But no. Instead we got the cowardice of fear. Fear of proper debate, fear of the demands of those on the Eurosceptic right who will not stand for a single penny going to the EU and who insist with no justification that the world will simply dance to our tune, and fear of antagonising those who fund her party. Meanwhile, Jeremy Corbyn offered the audacity of hope, a hope that economic theory might be turned on its head, a hope that people who would be milked for money would turn it over quietly, but more importantly a hope that no-one in this rich country will live in desperation anymore.
It is astonishing, the degree to which the Conservative Party fought the election and generally structured its messaging according to the terms of the socialist Left. Restraining the growth of the state has continually been portrayed as a regrettable necessity rather than a good thing in itself. And that’s when certain ex-advisers who shall not be named (cough, Nick Timothy) were not busy advocating an even more activist role for the state altogether.

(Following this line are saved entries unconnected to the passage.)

/-- **Symmetry** `k_m(A, B) = k_m(B, A)` for a central symmetric weight (inversion invariance of Haar measure).
[folklore] -/
theorem kernel_symm (hω : ∀ g h, ω (h * g * h⁻¹) = ω g) (hωi : ∀ g, ω g⁻¹ = ω g) (m : ℕ) (A B : G) :
    k m A B = k m B A := by
  rw [hk, hk, ← integral_inv_eq_self (fun x => ((haarConv ω)^[m] ω) (A⁻¹ * x * B * x⁻¹)) (haarProbability G)]
  refine integral_congr_ae (Eventually.of_forall fun x => ?_)
  dsimp only
  rw [inv_inv, ← symm_haarConv_iterate hω hωi m (B⁻¹ * x * A * x⁻¹),
    ← central_haarConv_iterate hω m (B⁻¹ * x * A * x⁻¹)⁻¹ x⁻¹]
  group

/-- The kernels are non-negative for a non-negative weight. [folklore] -/
theorem kernel_nonneg (hω0 : ∀ g, 0 ≤ ω g) (m : ℕ) (A B : G) : 0 ≤ k m A B := by
  rw [hk]
  exact integral_nonneg fun x => haarConv_iterate_nonneg hω0 m _

/-- The kernels are bounded by the sup of the convolution power. [folklore] -/
theorem abs_kernel_le {m : ℕ} {C : ℝ} (hC : ∀ g, |((haarConv ω)^[m] ω) g| ≤ C) (A B : G) : |k m A B| ≤ C := by
  rw [hk]
  have h := norm_integral_le_of_norm_le_const (μ := haarProbability G)
    (f := fun x => ((haarConv ω)^[m] ω) (A⁻¹ * x * B * x⁻¹)) (C := C)
    (Eventually.of_forall fun x => (Real.norm_eq_abs _).trans_le (hC _))
  rwa [probReal_univ, mul_one, Real.norm_eq_abs] at h

/-- The kernels are bounded. [folklore] -/
theorem exists_norm_kernel_le (hωc : Continuous ω) (m : ℕ) : ∃ C : ℝ, ∀ A B, ‖k m A B‖ ≤ C := by
  obtain ⟨C, -, hC⟩ := exists_forall_abs_le_of_continuous (continuous_haarConv_iterate hωc m)
  exact ⟨C, fun A B => (Real.norm_eq_abs _).trans_le (abs_kernel_le ω k hk hC A B)⟩

/-- **The kernels are strictly positive** for a continuous strictly positive weight. [folklore] -/
theorem kernel_pos (hωc : Continuous ω) (hω0 : ∀ g, 0 < ω g) (m : ℕ) (A B : G) : 0 < k m A B := by
  rw [hk]
  exact integral_pos_of_continuous ((continuous_haarConv_iterate hωc m).comp
    (((continuous_const.mul continuous_id).mul continuous_const).mul continuous_inv))
    fun x => haarConv_iterate_pos hωc hω0 m _

variable [SecondCountableTopology G]

/-- **The kernels are jointly continuous** (dominated convergence on the compact parameter space). [folklore] -/
theorem continuous_uncurry_kernel (hωc : Continuous ω) (m : ℕ) : Continuous (uncurry (k m)) := by
  have hF : Continuous fun z : (G × G) × G => ((haarConv ω)^[m] ω) (z.1.1⁻¹ * z.2 * z.1.2 * z.2⁻¹) :=
    (continuous_haarConv_iterate hωc m).comp ((((continuous_fst.comp continuous_fst).inv.mul continuous_snd).mul
      (continuous_snd.comp continuous_fst)).mul continuous_snd.inv)
  obtain ⟨B, hB⟩ := isCompact_univ.exists_bound_of_continuousOn hF.continuousOn
  have he : uncurry (k m) = fun p : G × G => ∫ x, ((haarConv ω)^[m] ω) (p.1⁻¹ * x * p.2 * x⁻¹) ∂haarProbability G :=
    funext fun p => hk m p.1 p.2
  rw [he]
  refine continuous_of_dominated (bound := fun _ => B) (fun p => ?_) (fun p => ?_) (integrable_const B)
    (Eventually.of_forall fun x => ?_)
  · exact (hF.comp (Continuous.prodMk continuous_const continuous_id)).aestronglyMeasurable
  · exact Eventually.of_forall fun x => hB (p, x) (Set.mem_univ _)
  · exact hF.comp (Continuous.prodMk continuous_id continuous_const)

/-- The kernels are jointly strongly measurable. [folklore] -/
theorem stronglyMeasurable_uncurry_kernel (hωc : Continuous ω) (m : ℕ) : StronglyMeasurable (uncurry (k m)) :=
  (continuous_uncurry_kernel ω k hk hωc m).stronglyMeasurable

/-- **Sewing: the kernels are the composition powers of `k_0`**,
`∫ k_0(A, C) k_m(C, B) dC = k_{m+1}(A, B)`.  Expand `k_0`, swap, remove the gauge average of `k_0` by the
substitution `C ↦ x C x⁻¹` and class invariance of `k_m(·, B)`, expand `k_m`, swap, and recognise
`(ω ⋆ ω^{⋆(m+1)})(A⁻¹ y B y⁻¹)` after `C ↦ A⁻¹ C`. [cite: DriverCMP1989, Thm 7.4 (proof)] -/
theorem integral_kernel_zero_mul_kernel (hωc : Continuous ω) (hω : ∀ g h, ω (h * g * h⁻¹) = ω g) (m : ℕ)
    (A B : G) : ∫ C, k 0 A C * k m C B ∂haarProbability G = k (m + 1) A B := by
  set μ := haarProbability G with hμ
  set ψ : G → ℝ := (haarConv ω)^[m] ω with hψ
  have hψc : Continuous ψ := continuous_haarConv_iterate hωc m
  have hkmc : Continuous fun C => k m C B :=
    (continuous_uncurry_kernel ω k hk hωc m).comp (Continuous.prodMk continuous_id continuous_const)
  -- (1) expand `k_0` and swap
  have hk0 : ∀ C, k 0 A C = ∫ x, ω (A⁻¹ * x * C * x⁻¹) ∂μ := fun C => by
    rw [hk]; simp only [Function.iterate_zero, id_eq]
  have h1 : ∫ C, k 0 A C * k m C B ∂μ = ∫ x, ∫ C, ω (A⁻¹ * x * C * x⁻¹) * k m C B ∂μ ∂μ := by
    simp_rw [hk0, ← integral_mul_const]
    exact integral_integral_swap (integrable_prod_of_continuous'
      (((hωc.comp ((((continuous_const.mul continuous_snd).mul continuous_fst)).mul continuous_snd.inv)).mul
        (hkmc.comp continuous_fst))))
  -- (2) the inner integral does not depend on `x`
  have h2 : ∀ x, ∫ C, ω (A⁻¹ * x * C * x⁻¹) * k m C B ∂μ = ∫ C, ω (A⁻¹ * C) * k m C B ∂μ := fun x => by
    rw [← integral_haar_conj_eq (fun C => ω (A⁻¹ * C) * k m C B) x x⁻¹]
    refine integral_congr_ae (Eventually.of_forall fun C => ?_)
    dsimp only
    rw [kernel_conj_left ω k hk hω m x C B]
    congr 2
    group
  -- (3) expand `k_m` and swap
  have h3 : ∫ C, ω (A⁻¹ * C) * k m C B ∂μ = ∫ y, ∫ C, ω (A⁻¹ * C) * ψ (C⁻¹ * y * B * y⁻¹) ∂μ ∂μ := by
    simp_rw [hk m, ← hψ, ← integral_const_mul]
    exact integral_integral_swap (integrable_prod_of_continuous'
      ((hωc.comp (continuous_const.mul continuous_fst)).mul
        (hψc.comp (((continuous_fst.inv.mul continuous_snd).mul continuous_const).mul continuous_snd.inv))))
  -- (4) the inner integral is the next convolution power
  have h4 : ∀ y, ∫ C, ω (A⁻¹ * C) * ψ (C⁻¹ * y * B * y⁻¹) ∂μ = ((haarConv ω)^[m + 1] ω) (A⁻¹ * y * B * y⁻¹) := by
    intro y
    rw [Function.iterate_succ_apply', ← hψ, haarConv_apply,
      ← integral_mul_left_eq_self (fun C => ω C * ψ (C⁻¹ * (A⁻¹ * y * B * y⁻¹))) A⁻¹]
    refine integral_congr_ae (Eventually.of_forall fun C => ?_)
    dsimp only
    congr 2
    group
  rw [h1]
  simp_rw [h2]
  rw [integral_const, smul_eq_mul, probReal_univ, one_mul, h3]
  simp_rw [h4]
  rw [hk (m + 1)]

/-- The iterates of the pointwise transfer operator of `k_0` on a kernel section are the higher kernels:
`(κ^[m] k_0(·, B))(A) = k_m(A, B)`. [folklore] -/
theorem iterate_kernel_zero_section (hωc : Continuous ω) (hω : ∀ g h, ω (h * g * h⁻¹) = ω g) (B : G) :
    ∀ (m : ℕ) (A : G), ((fun f : G → ℝ => fun w => ∫ z, k 0 w z * f z ∂haarProbability G)^[m] (fun C => k 0 C B)) A =
      k m A B
  | 0, A => rfl
  | m + 1, A => by
    rw [Function.iterate_succ_apply']
    have e : ((fun f : G → ℝ => fun w => ∫ z, k 0 w z * f z ∂haarProbability G)^[m] fun C => k 0 C B) =
        fun C => k m C B := funext fun C => iterate_kernel_zero_section hωc hω B m C
    rw [e]
    exact integral_kernel_zero_mul_kernel ω k hk hωc hω m A B

/-- **`k_0` is of positive type when `(x, y) ↦ ω(x y⁻¹)` is**: for measurable `|f| ≤ 1`,
`∫∫ f(x) k_0(x, y) f(y) dx dy ≥ 0`.  Double gauge average: `k_0(x, y) = ∫∫ ω((a x a⁻¹)⁻¹ (b y b⁻¹)) da db`, so the
double integral is `∫∫ f̄(x) ω(x⁻¹ y) f̄(y)` with the class average `f̄` (`integral_integral_fibreAverage_nonneg` with
conjugation as fibre action and `(a, b) ↦ a b⁻¹` as doubling map). [cite: Luscher1977] -/
theorem posType_kernel_zero (hωc : Continuous ω) (hω : ∀ g h, ω (h * g * h⁻¹) = ω g) (hωi : ∀ g, ω g⁻¹ = ω g)
    (hpt : ∀ φ : G → ℝ, Measurable φ → (∀ x, |φ x| ≤ 1) →
      0 ≤ ∫ z, φ z.1 * ω (z.1 * z.2⁻¹) * φ z.2 ∂((haarProbability G).prod (haarProbability G)))
    (f : G → ℝ) (hf : Measurable f) (hf1 : ∀ x, |f x| ≤ 1) :
    0 ≤ ∫ x, ∫ y, f x * k 0 x y * f y ∂haarProbability G ∂haarProbability G := by
  set μ := haarProbability G with hμ
  obtain ⟨C, hC0, hC⟩ := exists_forall_abs_le_of_continuous hωc
  set C' : ℝ := max C 1 with hC'
  have hC'0 : 0 < C' := lt_of_lt_of_le one_pos (le_max_right _ _)
  have hω1 : ∀ g, |ω g / C'| ≤ 1 := fun g => by
    rw [abs_div, abs_of_pos hC'0, div_le_one hC'0]
    exact (hC g).trans (le_max_left _ _)
  -- `k_0 = C' ∫ (ω/C')(x⁻¹ a y a⁻¹) da`
  have hk0 : ∀ x y, k 0 x y = C' * ∫ a, ω (x⁻¹ * a * y * a⁻¹) / C' ∂μ := fun x y => by
    rw [hk, integral_div]
    simp only [Function.iterate_zero, id_eq]
    field_simp
  have heq : ∫ x, ∫ y, f x * k 0 x y * f y ∂μ ∂μ =
      C' * ∫ x, ∫ y, f x * (∫ a, ω (x⁻¹ * a * y * a⁻¹) / C' ∂μ) * f y ∂μ ∂μ := by
    rw [← integral_const_mul]
    refine integral_congr_ae (Eventually.of_forall fun x => ?_)
    dsimp only
    rw [← integral_const_mul]
    refine integral_congr_ae (Eventually.of_forall fun y => ?_)
    dsimp only
    rw [hk0]
    ring
  rw [heq]
  refine mul_nonneg hC'0.le ?_
  have hTm : Measurable fun q : G × G => q.1 * q.2 * q.1⁻¹ :=
    ((continuous_fst.mul continuous_snd).mul continuous_fst.inv).measurable
  have hD : MeasurePreserving (fun p : G × G => p.1 * p.2⁻¹) (μ.prod μ) μ := by
    have h := (measurePreserving_fst (μ := μ) (ν := μ)).comp (measurePreserving_div_prod μ μ)
    have e : (fun p : G × G => p.1 * p.2⁻¹) = Prod.fst ∘ fun z : G × G => (z.1 / z.2, z.2) := by
      funext p
      simp [div_eq_mul_inv]
    rw [e]
    exact h
  have hkm : Measurable fun q : G × G × G => ω (q.1⁻¹ * q.2.1 * q.2.2 * q.2.1⁻¹) / C' :=
    ((hωc.comp (((continuous_fst.inv.mul (continuous_fst.comp continuous_snd)).mul
      (continuous_snd.comp continuous_snd)).mul (continuous_fst.comp continuous_snd).inv)).div_const _).measurable
  have hk₀m : Measurable fun z : G × G => ω (z.1 * z.2⁻¹) / C' :=
    ((hωc.comp (continuous_fst.mul continuous_snd.inv)).div_const _).measurable
  refine integral_integral_fibreAverage_nonneg μ μ (fun a x => a * x * a⁻¹) hTm (fun a => measurePreserving_conj a)
    (fun p => p.1 * p.2⁻¹) hD f hf hf1 (fun x a y => ω (x⁻¹ * a * y * a⁻¹) / C') hkm (fun x a y => hω1 _)
    (fun z => ω (z.1 * z.2⁻¹) / C') hk₀m (fun z => hω1 _) (fun p z => ?_) (fun φ hφ hφ1 => ?_)
  · rw [show (p.1 * z.1 * p.1⁻¹)⁻¹ * (p.1 * p.2⁻¹) * (p.2 * z.2 * p.2⁻¹) * (p.1 * p.2⁻¹)⁻¹ =
      p.1 * (z.1⁻¹ * (z.1 * z.2⁻¹)⁻¹ * z.1⁻¹⁻¹) * p.1⁻¹ by group, hω, hω, hωi]
  · have e : ∫ z, φ z.1 * (ω (z.1 * z.2⁻¹) / C') * φ z.2 ∂μ.prod μ =
        (∫ z, φ z.1 * ω (z.1 * z.2⁻¹) * φ z.2 ∂μ.prod μ) / C' := by
      rw [← integral_div]
      refine integral_congr_ae (Eventually.of_forall fun z => ?_)
      dsimp only
      ring
    rw [e]
    exact div_nonneg (hpt φ hφ hφ1) hC'0.le

end Kernel

end Literature.MathematicalPhysics.QuantumFieldTheory.CentralKernel

end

When you start speaking in the other side’s tone of voice, using their turns of phrase and echoing their agenda (Theresa May’s first act as PM was to stand on the steps of 10 Downing Street and talk about how government could help the “Just About Managing” rather than getting out of the way and lowering their tax burden) then you legitimise their arguments. If you concede that it is the job of an activist, paternalist state to help everybody by shovelling benefits in their direction and artificially limiting their choices, why would anybody vote for the Tories when Labour promise to do the job so much more enthusiastically?

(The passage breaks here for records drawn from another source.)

import Mathlib
import HarnessLib
import Summits.HubbardSuperconductivity.HubbardSuperconductivity.Theorems.KLProgrammeKLRegimeEnginePairTransferStep7AnalyticResolvedSizedKlTS8Pinned2SOAll

/-!
# SO RE-KEY (k3c1-p1 g23, located «(X).2′-BASE-ROOM» cure (β″)): this file is the v2 text with `hbase`'s scale-0 scalar row re-keyed on the SECOND-ORDER row —
# `∀ k k′ ∈ ball, ‖E₂[s_{0,j}] − E₂[s_{0,j′}]‖ ≤ X₂·klIdxMass 0 j′·U²` (free size `X₂`; `E₂[ψ] = 𝒱₄(map S (e^{Δ_{SᵀS_ψS}}T₂))(pairLegs)`, `T₂ = −(2!)⁻¹𝓔ᵀ_{C′}(−Ṽ;2)`) and
# `(X₂·U² + (56/(5·6047))·klTransferC R·klScaleZeroThetaC R·U³)·ms + 4(mA U)²·ms ≤ θ·r·(Klam U)²·ms` (remainder = theorem `klso_memberDiff_sub_second_le_cube`,
# BASE existential by `klmf_baseData_of_scaleZero_v2`) — everything else byte-identical; decl names `…pinned2…` ↦ `…pinned2so…`, imports re-pointed to the SO chain.
# Route `KLProgramme` — ENGINE item stmt-HubbardSuperconductivity-20437 `KLRegimeEngineV17F2`, class #5 rev 3 — «88b» THE PINNED PAIR (KNOWN-RISK #3 / located-risk #9):
# producer `exists_isTransferPkg8_of_analytic_resolved_sized_klTS_pinned2so_unguarded` = `exists_isTransferPkg8_of_analytic_resolved_sized_klTS_unguarded` (the UNGUARDED ONE-CALL head «95» (no pair-class token)) over the pinned-pair spine
# (cell gate-hubbard-kl, seat hubbard-kl-k3c1-p1 g17; CLASS5-RESOLVED-STEP.md §17)

α-in-v2 (pen (R317)(E1)(α)): the pinned TAIL rows are k3c2-p2 g23's SHARP edge rows `WDd/WDx_edge_row_le_slots_sharp` (p688107, `3·c²` for `32·c²`).  Thresholds (T2p♯) 3081, (T3p♯) 6161.
WHY.  The pinned-pair spine (…Step7AnalyticResolvedConvKPinned2All) carries, per pair, two extra GUARDED rows — for `1 ≤ n`, `j′ = n+1` and inside the forward windows the SIGNED
direct/crossed `D`-sums in the five-slot scalar form `(Klam U)²·(z·4^{−(n+1)} + h·4^{−(n_β−n)} + w·2⁻ⁿ + l·L⁻¹ + t·min)` (nonneg binders `zD hD wD lD tD zX hX wX lX tX`) — and in `Ran`
the guarded `if [pinned ∧ window] then FIVE-SLOT/((Λₙ−Λₙ₊₁)(βL²)⁻³) else M4²·WD` in place of `M4²·WD₁`, `M4²·WD₂`.  THIS FILE is `exists_isTransferPkg8_of_analytic_resolved_sized_klTS_unguarded` (p672930, row 95) re-keyed on that spine: statement =
the parent's with the ten binders, the nonnegativity + two pinned rows and the guarded `Ran` entries threaded verbatim; proof = the parent's text (the pinned rows pass through).
ONE-CALL «95″»: `exists_isTransferPkg8_of_analytic_resolved_sized_klTS_pinned2so_unguarded mA hR hCF hKl hr hrc hu hθ0 hθ h0 hmA hbase hsucc hexport` — row 95 with the pinned pair CURED: per pair `hsucc` adds ten nonneg reals, the two guarded five-slot signed rows (forward windows), the two pinned threshold rows (T2p)/(T3p), and at `j′ = n+1` the CURED raw row (B4″) replaces the false raw (B4).
Plumbing; nothing about the model's sizes is asserted; nothing asserts (X).3, (c), K3 or superconductivity.  0 kit · 0 lit.
-/

noncomputable section

namespace Summit.HubbardSuperconductivity.HubbardSuperconductivity.Theorems.KLRegimeSplit

set_option linter.dupNamespace false -- summit = problem name (single-conjunct summit), D-0017

open Finset Matrix Set Literature.MathematicalPhysics.QuantumLattice Literature.Probability.LatticeModels GrassmannAlgebra
open Literature.MathematicalPhysics.QuantumLattice.FermiRG
open Summit.HubbardSuperconductivity.HubbardSuperconductivity.Theorems.KLProgrammeCooperResummation
open Summit.HubbardSuperconductivity.HubbardSuperconductivity.Theorems.KLProgrammeLegKernels
open Summit.HubbardSuperconductivity.HubbardSuperconductivity.Theorems.TwoPointAssembly
open Summit.HubbardSuperconductivity.HubbardSuperconductivity.Theorems.DispersionFlow
open Summit.HubbardSuperconductivity.HubbardSuperconductivity.Theorems.KLRegimeWick
open Summit.HubbardSuperconductivity.HubbardSuperconductivity.Theorems.EngineV8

Sam Bowman, of the Adam Smith Institute, is not in a forgiving mood:
The Tories did so badly in part because they did not give people a reason to vote for them; in part because they doubled down on a hard Brexit strategy; in part because they neglected and even attacked their own base. For many years they and almost everybody else have totally failed to make a broad-brush case for free markets, with the honourable exception of a few think tanks and newspaper columnists. With that in mind, why is it surprising that someone who despises markets is so popular? How good the moderate and coherent Osborne brand of social liberalism and fiscal conservatism now looks.
[..] The Tories did not offer anything to voters or to their own supporters. A free market manifesto could have energised Tory campaigners and candidates who would have had a reason to go to bat for May when she stumbled. It could have included policies that would have been popular with voters, like stamp duty and inheritance tax cuts, or ways of unlocking more infrastructure investment, that could have been sold on the doorstep as a reason to vote for them if you didn’t like them on Brexit. Fox hunting doesn’t count.

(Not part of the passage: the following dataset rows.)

/-
Copyright: cell `pub-ymgap` (HUMAN RULING D-0062), Track A of `YM-PLAN.md`, DAG node N20 (= NE7b); R134 acceleration seat
`pub-ymgap-dag-n20-c` (strategy s1, generation 2), module 9.  Released under the licence of the surrounding project.
-/
import Summits.QuantumFields.YangMills.Theorems.BalabanUVNodesN20LCSRestrictedRP
import Literature.MathematicalPhysics.QuantumFieldTheory.Balaban1983to89.TorusHypercubicSymmetry
import Mathlib.Algebra.QuadraticDiscriminant
import HarnessLib

/-!
# YM-DAG node N20 (= NE7b), strategy s1, module 9: THE REFLECTION CAUCHY–SCHWARZ INEQUALITY of the plaquette-weighted (in
# particular small-field-RESTRICTED) level-0 state of record — the `hCS` input a conditional chessboard consumes

Track A of `YM-PLAN.md` (cell `pub-ymgap`, HUMAN RULING D-0062), node **N20** = spine estimate NE7b (`T4WeightBudget.RelWeightBound` — the
cell `pub-balaban`'s OWN estimate, NOT PRINTED in [Bałaban 1983–89], NOT PROVED).  Seat `pub-ymgap-dag-n20-c` (R134, s1), module 9
(module 8: `…Theorems.BalabanUVNodesN20LCSRestrictedRP`, reflection positivity of the weighted level-0 state).  Kernel theorems only: 0 `def`,
0 `sorry`, standard axioms; COUNT-NEUTRAL; `--supports` the K3 item `SpineGivenEndpointR11` (stmt-QuantumFields-19676).  Nothing of Bałaban's is
asserted: the objects are the cell's (`Missing.expect`, `GaugeField.negReflect`, `PosHalfSupported`), read BY NAME.

WHY.  A chessboard estimate for the restricted state (located residual (ii) of the seat's triage) consumes, per reflection, the REFLECTION
CAUCHY–SCHWARZ inequality `⟨(A∘Θ)·B⟩² ≤ ⟨(A∘Θ)·A⟩·⟨(B∘Θ)·B⟩` of the state (the binder `hCS` of `FdVOC22MultiReflectionBound.chessboard_of_reflectionCS`,
there for a `Measure`).  Module 8 gave POSITIVITY of the weighted pairing; THIS FILE adds its SYMMETRY (the site reflection `Θ'` is an exact
symmetry of the torus expectation, `TorusHypercubicSymmetry.Missing.expect_negReflect`, an involution, and fixes the all-plaquette weight —
`prod_plaqWeight_negReflect` from `reTr_plaqHol_reflect` + `Plaq.reflectEquiv`) and BILINEARITY (`expect_add_of_integrable`, `expect_const_mul`),
and concludes Cauchy–Schwarz by the discriminant of `t ↦ ⟨((A + tB)∘Θ')·(A + tB)·∏w⟩ ≥ 0` (`discrim_le_zero`):
* `prod_plaqWeight_negReflect`, `expect_add_of_integrable`, `expect_const_mul`, **`expect_negReflect_pairing_symm`**
  (`⟨(A∘Θ')·B·∏_p w⟩ = ⟨(B∘Θ')·A·∏_p w⟩`), ★ **`expect_negReflect_pairing_sq_le`** — for `β ≥ 0`, a non-negative bounded measurable weight
  `w` and bounded measurable positive-half-supported real `A`, `B`:
  `⟨(A∘Θ')·B·∏_p w(1 − Re tr U(∂p))⟩² ≤ ⟨(A∘Θ')·A·∏_p w⟩ · ⟨(B∘Θ')·B·∏_p w⟩`.

* §2 (v1.1) EVERY SITE HYPERPLANE: `prod_plaqWeight_translate`, `translate_translate_neg`, **`expect_conjTranslateNegReflect_mul_mul_prod_nonneg`**,
  **`expect_conjTranslate_pairing_sq_le`** — positivity and Cauchy–Schwarz for the translation conjugates `τ_a ∘ Θ' ∘ τ_{−a}` (reflections in
  the hyperplanes `t = a₀`, `t = a₀ + N₀∕2`), by `Missing.expect_translate`.
* §3 (v1.1) `posHalfSupported_prod_of_pos`, `measurable_prod_plaq`, `abs_prod_plaq_le`, **`expect_negReflect_prodPos_sq_le`** — §1 for products
  of a one-plaquette function over POSITIVE plaquettes (the chessboard step's input shape).

HONEST FRAMING.  Level 0, time-axis site reflections at every hyperplane (other axes: module 8 §3 by `configPerm`∕`permute` symmetry); the chessboard ITERATION for
site reflections and the restricted uniform doubling remain the located residuals (ii)(b)∕(c); levels `≥ 1`, residual (i), (iv) untouched.
NE7b NOT PRINTED ∕ NOT PROVED; (α)-instance 0∕1; N20 NOT discharged; typed 28∕28, discharged count untouched; one finite four-torus at fixed `ε` —
NOT ℝ⁴, NOT infinite volume, NOT OS axioms for fields, NOT a mass gap, NOT Clay.
-/

set_option autoImplicit false

noncomputable section

namespace Summit.QuantumFields.YangMills.BalabanUVNodes.N20LCSRestrictedRPCauchySchwarz

open MeasureTheory
open Literature.MathematicalPhysics.QuantumFieldTheory
open Literature.MathematicalPhysics.QuantumFieldTheory.Balaban1983to89
open Summit.QuantumFields.YangMills.BalabanUVNodes.N20LCSRestrictedRP (expect_negReflect_mul_mul_prod_nonneg)

section CauchySchwarz

variable {N : ℕ} [NeZero N]

/-- The all-plaquette weight is invariant under the site reflection `Θ'` (`negReflect_eq_reflect_zero`, `reTr_plaqHol_reflect`,
`Plaq.reflectEquiv`). [folklore] -/
theorem prod_plaqWeight_negReflect (P : Params) (w : ℝ → ℝ) (V : GaugeField P 0 (Matrix.specialUnitaryGroup (Fin N) ℂ)) :
    ∏ p : Plaq P 0, w (1 - reTr (GaugeField.plaqHol V.negReflect p)) =
      ∏ p : Plaq P 0, w (1 - reTr (GaugeField.plaqHol V p)) := by
  rw [GaugeField.negReflect_eq_reflect_zero]
  simp_rw [GaugeField.reTr_plaqHol_reflect]
  exact Fintype.prod_equiv (Plaq.reflectEquiv 0) _ _ fun p => rfl

/-- Additivity of the torus expectation on observables integrable against the Boltzmann weight. [folklore] -/
theorem expect_add_of_integrable (P : Params) (β : ℝ) {f g : GaugeField P 0 (Matrix.specialUnitaryGroup (Fin N) ℂ) → ℝ}
    (hf : Integrable (fun U => f U * Missing.boltzmann P β U) (fieldMeasure P 0 (Matrix.specialUnitaryGroup (Fin N) ℂ)))
    (hg : Integrable (fun U => g U * Missing.boltzmann P β U) (fieldMeasure P 0 (Matrix.specialUnitaryGroup (Fin N) ℂ))) :
    Missing.expect (G := Matrix.specialUnitaryGroup (Fin N) ℂ) P β (fun U => f U + g U) =
      Missing.expect (G := Matrix.specialUnitaryGroup (Fin N) ℂ) P β f + Missing.expect (G := Matrix.specialUnitaryGroup (Fin N) ℂ) P β g := by
  unfold Missing.expect
  rw [← add_div]
  congr 1
  simp_rw [add_mul]
  exact integral_add hf hg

[..] Virtually no time at all was spent on the economy. What a colossal mistake. Many people’s incomes are the same in real terms as they were ten years ago, which is unprecedented. It was insane to ignore this and not to offer policies that might have boosted investment (chronically low in Britain by international standards) and people’s wages. All we got was a crude parody of continental European industrial policy, which in practice meant hectoring firms about worker representation on their boards and baseless claims about price gouging. What good is a polling lead on the economy for a right-wing party if you’re only interested in talking about business to attack it?
The Conservatives could have had a powerful and, to their base, exciting election platform. More homes, more investment, and better infrastructure could all have been delivered through smart, density-focused planning reforms, by restoring capital allowances in the corporation tax and cutting the part of business rates that falls on property investment, and by allowing local government to finance new infrastructure from private investment.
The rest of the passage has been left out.